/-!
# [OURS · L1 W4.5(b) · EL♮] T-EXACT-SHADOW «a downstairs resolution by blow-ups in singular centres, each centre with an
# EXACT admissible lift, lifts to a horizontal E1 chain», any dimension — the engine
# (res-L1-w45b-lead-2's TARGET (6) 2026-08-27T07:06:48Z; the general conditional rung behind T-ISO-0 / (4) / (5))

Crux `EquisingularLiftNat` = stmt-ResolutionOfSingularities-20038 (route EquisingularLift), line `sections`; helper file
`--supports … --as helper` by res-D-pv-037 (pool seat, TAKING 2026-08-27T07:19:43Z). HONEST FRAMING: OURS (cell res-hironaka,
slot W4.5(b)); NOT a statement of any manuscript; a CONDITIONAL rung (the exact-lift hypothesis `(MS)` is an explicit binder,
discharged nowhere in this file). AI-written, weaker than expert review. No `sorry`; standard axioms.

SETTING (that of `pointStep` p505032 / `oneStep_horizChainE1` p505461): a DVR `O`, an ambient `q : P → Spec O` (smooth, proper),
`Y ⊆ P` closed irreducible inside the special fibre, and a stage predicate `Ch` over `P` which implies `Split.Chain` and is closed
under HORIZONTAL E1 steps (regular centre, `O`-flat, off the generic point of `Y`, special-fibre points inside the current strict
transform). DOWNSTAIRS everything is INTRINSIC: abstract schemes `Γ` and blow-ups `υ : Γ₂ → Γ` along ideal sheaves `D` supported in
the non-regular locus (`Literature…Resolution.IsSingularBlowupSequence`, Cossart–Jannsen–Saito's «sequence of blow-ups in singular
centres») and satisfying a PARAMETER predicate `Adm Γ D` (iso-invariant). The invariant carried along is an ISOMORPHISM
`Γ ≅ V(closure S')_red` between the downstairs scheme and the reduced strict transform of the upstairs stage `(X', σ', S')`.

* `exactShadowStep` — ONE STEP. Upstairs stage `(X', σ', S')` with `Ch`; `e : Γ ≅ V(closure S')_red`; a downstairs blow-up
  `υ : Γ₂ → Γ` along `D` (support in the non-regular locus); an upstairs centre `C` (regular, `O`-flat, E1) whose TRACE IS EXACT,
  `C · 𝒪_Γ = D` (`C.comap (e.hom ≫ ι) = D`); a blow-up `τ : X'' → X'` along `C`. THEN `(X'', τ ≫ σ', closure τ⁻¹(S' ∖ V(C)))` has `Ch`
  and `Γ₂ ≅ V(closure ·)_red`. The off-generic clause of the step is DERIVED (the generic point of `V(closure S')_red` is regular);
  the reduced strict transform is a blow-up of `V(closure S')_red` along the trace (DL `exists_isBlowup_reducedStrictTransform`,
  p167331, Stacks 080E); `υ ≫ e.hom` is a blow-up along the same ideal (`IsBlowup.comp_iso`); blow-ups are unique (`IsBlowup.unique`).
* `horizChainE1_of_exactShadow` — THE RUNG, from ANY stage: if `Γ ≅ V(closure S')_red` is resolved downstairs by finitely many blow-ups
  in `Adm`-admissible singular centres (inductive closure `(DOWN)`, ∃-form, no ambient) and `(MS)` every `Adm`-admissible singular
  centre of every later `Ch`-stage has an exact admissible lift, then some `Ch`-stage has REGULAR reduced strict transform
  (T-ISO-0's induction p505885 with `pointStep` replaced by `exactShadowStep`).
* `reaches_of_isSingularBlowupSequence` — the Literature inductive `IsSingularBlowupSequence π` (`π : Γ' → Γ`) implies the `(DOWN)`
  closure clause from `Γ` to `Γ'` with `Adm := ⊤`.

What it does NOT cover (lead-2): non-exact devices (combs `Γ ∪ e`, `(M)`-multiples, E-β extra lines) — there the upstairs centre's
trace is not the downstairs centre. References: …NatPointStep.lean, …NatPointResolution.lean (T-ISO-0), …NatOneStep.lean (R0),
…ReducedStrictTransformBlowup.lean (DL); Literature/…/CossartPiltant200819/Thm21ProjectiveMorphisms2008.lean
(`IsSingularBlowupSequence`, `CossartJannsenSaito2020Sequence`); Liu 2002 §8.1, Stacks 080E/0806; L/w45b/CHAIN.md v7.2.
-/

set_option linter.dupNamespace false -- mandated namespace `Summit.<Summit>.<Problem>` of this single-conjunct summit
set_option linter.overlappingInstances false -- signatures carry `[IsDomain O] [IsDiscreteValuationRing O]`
---
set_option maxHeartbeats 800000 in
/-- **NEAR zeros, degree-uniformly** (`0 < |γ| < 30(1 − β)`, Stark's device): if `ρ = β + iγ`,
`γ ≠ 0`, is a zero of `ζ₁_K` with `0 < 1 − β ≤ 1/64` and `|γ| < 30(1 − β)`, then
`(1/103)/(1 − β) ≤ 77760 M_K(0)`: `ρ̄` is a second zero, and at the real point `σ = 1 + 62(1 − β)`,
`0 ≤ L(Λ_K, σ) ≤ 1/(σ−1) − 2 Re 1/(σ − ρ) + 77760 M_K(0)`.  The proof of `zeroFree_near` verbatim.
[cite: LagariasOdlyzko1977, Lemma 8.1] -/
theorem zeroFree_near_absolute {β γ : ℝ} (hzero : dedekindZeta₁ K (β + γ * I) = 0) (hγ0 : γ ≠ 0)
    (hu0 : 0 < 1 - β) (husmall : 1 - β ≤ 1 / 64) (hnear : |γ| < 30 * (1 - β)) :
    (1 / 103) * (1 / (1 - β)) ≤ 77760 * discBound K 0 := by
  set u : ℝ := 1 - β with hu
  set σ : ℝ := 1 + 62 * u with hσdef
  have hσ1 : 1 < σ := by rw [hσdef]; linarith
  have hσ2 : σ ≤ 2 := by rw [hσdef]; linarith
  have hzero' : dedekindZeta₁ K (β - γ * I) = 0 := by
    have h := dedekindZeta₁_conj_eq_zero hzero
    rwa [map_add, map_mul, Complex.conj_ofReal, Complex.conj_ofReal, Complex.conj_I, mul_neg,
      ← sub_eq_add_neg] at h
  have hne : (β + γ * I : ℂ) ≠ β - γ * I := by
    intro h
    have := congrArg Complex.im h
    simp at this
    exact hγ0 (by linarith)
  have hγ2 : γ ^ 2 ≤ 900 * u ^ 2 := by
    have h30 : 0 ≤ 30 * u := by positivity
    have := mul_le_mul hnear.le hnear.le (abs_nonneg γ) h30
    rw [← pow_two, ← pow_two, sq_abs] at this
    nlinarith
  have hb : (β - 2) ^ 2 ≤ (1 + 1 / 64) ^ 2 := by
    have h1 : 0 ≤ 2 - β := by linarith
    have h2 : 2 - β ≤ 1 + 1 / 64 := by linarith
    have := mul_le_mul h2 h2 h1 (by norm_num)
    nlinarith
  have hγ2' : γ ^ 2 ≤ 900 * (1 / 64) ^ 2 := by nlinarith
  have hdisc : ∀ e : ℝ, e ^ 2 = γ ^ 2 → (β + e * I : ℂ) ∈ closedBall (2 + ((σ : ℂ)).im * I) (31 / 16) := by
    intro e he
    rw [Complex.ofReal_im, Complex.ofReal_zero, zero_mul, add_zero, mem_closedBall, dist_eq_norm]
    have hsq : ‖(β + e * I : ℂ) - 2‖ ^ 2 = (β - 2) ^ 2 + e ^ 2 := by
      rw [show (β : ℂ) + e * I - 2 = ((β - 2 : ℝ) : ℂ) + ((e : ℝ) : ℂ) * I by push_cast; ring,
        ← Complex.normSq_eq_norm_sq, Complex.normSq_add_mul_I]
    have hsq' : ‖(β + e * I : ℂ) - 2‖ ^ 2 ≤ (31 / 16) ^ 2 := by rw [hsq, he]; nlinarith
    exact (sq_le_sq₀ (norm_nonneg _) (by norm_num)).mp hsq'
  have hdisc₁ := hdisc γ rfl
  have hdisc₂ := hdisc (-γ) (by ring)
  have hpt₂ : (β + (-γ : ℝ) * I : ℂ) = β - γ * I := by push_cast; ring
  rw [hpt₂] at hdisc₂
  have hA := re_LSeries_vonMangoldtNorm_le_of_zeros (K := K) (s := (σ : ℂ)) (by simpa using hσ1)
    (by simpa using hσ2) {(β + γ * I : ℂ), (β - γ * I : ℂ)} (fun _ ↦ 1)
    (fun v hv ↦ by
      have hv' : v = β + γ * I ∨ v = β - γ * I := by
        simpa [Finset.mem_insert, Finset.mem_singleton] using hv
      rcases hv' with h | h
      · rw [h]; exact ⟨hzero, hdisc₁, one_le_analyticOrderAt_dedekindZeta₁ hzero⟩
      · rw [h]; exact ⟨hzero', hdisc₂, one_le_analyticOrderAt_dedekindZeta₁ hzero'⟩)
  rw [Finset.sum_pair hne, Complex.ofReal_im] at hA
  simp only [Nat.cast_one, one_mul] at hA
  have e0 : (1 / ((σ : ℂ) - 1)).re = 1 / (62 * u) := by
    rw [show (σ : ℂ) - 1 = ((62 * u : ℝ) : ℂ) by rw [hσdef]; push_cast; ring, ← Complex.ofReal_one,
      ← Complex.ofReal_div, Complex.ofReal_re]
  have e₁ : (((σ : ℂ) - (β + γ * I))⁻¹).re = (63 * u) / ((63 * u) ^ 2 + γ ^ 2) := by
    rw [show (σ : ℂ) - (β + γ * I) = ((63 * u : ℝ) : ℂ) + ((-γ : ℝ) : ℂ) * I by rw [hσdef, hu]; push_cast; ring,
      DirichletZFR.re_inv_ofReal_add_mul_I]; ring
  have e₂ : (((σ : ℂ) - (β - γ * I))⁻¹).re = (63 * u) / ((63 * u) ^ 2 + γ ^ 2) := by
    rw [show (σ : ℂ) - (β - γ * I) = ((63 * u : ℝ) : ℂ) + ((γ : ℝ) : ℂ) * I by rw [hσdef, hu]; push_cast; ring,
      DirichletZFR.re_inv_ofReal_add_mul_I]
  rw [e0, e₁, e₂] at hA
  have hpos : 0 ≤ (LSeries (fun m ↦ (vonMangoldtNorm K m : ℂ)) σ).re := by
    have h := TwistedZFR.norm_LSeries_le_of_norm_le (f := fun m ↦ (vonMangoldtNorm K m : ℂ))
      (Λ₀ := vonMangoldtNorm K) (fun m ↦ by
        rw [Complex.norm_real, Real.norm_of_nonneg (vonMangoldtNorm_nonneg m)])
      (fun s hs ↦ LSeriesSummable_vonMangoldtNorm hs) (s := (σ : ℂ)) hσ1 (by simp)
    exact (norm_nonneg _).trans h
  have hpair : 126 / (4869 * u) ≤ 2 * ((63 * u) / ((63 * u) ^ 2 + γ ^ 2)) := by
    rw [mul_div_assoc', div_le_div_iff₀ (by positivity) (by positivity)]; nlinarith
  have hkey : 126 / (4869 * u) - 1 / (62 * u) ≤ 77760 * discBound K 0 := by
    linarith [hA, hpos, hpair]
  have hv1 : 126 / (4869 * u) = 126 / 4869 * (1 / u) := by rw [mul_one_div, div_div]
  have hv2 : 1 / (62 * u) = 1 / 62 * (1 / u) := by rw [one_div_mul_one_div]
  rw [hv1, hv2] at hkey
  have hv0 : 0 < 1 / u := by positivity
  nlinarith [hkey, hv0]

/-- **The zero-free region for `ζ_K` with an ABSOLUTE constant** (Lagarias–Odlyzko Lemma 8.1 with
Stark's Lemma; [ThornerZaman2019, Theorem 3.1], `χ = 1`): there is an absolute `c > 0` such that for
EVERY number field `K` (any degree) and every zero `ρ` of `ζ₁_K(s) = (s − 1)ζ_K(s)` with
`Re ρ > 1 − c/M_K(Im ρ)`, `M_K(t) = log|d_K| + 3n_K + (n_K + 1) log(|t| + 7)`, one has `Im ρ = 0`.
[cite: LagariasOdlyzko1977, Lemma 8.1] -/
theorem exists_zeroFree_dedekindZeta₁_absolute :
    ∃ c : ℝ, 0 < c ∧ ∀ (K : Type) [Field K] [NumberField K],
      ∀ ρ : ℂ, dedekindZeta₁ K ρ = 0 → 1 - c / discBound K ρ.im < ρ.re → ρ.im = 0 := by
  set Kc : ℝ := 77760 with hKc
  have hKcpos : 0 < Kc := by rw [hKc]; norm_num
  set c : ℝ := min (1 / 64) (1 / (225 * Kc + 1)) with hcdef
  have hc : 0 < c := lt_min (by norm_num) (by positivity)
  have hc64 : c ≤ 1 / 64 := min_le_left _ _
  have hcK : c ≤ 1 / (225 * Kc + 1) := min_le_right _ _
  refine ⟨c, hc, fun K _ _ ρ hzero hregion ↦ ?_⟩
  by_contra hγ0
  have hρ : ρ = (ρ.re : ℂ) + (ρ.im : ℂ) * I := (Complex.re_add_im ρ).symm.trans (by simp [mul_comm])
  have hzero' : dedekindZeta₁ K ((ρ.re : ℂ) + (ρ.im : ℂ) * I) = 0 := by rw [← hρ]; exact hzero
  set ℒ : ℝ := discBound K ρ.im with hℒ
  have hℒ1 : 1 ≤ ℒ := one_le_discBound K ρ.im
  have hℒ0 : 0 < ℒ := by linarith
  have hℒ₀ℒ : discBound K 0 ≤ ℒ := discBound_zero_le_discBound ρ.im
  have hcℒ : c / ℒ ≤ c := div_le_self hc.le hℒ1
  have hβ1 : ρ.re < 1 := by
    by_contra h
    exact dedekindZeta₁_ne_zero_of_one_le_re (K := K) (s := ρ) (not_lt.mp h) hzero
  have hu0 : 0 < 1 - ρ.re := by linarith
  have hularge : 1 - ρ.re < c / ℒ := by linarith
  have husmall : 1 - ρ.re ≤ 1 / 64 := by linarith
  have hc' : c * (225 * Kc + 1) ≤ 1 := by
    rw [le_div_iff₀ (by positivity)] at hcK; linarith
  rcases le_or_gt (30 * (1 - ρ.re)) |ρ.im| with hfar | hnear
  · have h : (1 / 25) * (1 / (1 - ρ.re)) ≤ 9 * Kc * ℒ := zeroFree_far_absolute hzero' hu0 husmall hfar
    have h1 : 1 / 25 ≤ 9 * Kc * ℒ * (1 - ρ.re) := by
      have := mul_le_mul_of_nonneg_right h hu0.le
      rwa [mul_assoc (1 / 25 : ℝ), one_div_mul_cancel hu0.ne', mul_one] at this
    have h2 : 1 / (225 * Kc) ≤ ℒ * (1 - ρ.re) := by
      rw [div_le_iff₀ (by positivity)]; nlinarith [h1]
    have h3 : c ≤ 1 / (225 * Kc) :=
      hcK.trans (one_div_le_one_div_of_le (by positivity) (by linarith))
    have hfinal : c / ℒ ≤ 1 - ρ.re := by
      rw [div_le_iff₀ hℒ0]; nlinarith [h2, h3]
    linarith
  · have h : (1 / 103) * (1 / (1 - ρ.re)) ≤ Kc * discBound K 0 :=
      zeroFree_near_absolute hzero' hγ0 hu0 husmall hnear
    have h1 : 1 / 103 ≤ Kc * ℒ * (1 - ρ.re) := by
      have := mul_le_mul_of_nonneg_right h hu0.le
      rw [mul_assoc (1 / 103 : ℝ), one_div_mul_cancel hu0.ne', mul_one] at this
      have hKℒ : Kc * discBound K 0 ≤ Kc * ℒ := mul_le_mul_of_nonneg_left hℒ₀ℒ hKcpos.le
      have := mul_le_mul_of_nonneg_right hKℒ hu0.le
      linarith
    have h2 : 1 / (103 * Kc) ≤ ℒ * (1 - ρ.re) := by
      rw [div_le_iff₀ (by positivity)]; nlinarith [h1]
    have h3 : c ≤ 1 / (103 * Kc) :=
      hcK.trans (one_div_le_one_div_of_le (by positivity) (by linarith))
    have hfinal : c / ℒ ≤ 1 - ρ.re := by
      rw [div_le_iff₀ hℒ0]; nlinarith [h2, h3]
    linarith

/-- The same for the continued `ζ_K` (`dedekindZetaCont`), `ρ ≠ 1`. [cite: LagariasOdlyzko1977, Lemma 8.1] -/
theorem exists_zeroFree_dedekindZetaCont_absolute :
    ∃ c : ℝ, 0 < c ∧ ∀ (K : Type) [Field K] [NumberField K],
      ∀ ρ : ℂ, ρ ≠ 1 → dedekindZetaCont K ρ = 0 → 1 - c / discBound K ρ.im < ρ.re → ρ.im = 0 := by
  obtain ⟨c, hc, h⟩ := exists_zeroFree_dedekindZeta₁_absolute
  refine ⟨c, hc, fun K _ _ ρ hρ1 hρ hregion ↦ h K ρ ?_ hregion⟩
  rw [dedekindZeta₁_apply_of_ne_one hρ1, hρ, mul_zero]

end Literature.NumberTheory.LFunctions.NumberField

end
--
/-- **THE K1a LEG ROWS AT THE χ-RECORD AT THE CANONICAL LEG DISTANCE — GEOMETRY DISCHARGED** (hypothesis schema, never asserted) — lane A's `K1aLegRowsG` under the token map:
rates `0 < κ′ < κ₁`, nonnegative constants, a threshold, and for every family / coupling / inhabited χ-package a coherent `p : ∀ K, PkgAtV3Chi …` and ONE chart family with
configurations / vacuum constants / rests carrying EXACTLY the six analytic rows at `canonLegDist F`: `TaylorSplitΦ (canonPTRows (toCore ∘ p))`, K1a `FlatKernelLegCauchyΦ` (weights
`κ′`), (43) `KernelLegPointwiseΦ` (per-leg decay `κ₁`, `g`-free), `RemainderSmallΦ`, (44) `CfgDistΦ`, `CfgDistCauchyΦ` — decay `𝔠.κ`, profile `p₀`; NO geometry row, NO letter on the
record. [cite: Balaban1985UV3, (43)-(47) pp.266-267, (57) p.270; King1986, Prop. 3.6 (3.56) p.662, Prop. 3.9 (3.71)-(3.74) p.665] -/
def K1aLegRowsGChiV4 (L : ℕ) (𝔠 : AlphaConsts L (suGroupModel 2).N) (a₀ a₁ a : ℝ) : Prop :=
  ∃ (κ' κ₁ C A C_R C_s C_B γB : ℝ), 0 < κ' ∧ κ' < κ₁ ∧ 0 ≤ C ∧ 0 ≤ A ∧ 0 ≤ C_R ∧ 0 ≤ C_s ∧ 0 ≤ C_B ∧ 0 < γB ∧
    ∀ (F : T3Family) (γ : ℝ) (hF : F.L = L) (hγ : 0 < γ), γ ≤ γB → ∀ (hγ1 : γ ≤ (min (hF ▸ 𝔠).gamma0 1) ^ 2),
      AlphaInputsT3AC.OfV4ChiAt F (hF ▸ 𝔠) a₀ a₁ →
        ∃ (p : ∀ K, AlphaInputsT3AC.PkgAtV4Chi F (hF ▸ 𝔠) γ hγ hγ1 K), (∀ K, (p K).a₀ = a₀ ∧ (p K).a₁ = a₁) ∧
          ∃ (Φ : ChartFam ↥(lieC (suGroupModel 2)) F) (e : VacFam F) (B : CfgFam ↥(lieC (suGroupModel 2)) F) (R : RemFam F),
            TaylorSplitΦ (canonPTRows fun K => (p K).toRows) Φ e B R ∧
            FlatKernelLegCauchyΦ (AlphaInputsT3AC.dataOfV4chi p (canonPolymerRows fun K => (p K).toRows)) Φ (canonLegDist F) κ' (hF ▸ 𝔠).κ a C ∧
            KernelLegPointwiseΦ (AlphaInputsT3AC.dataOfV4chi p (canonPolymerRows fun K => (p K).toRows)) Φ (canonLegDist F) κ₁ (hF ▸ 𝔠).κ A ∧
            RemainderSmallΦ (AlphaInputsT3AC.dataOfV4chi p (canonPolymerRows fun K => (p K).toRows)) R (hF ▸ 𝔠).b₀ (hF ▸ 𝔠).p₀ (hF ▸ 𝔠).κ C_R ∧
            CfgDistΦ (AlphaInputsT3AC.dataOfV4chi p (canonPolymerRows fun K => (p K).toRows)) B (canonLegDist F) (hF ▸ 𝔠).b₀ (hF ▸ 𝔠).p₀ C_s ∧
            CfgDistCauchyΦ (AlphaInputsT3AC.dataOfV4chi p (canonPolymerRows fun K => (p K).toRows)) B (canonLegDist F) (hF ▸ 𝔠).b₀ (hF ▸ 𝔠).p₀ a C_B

- [THE TASK]
The total wanted is the number of lines in the entries above that contain "same". Give it alone.

- [TASK RESPONSE]
2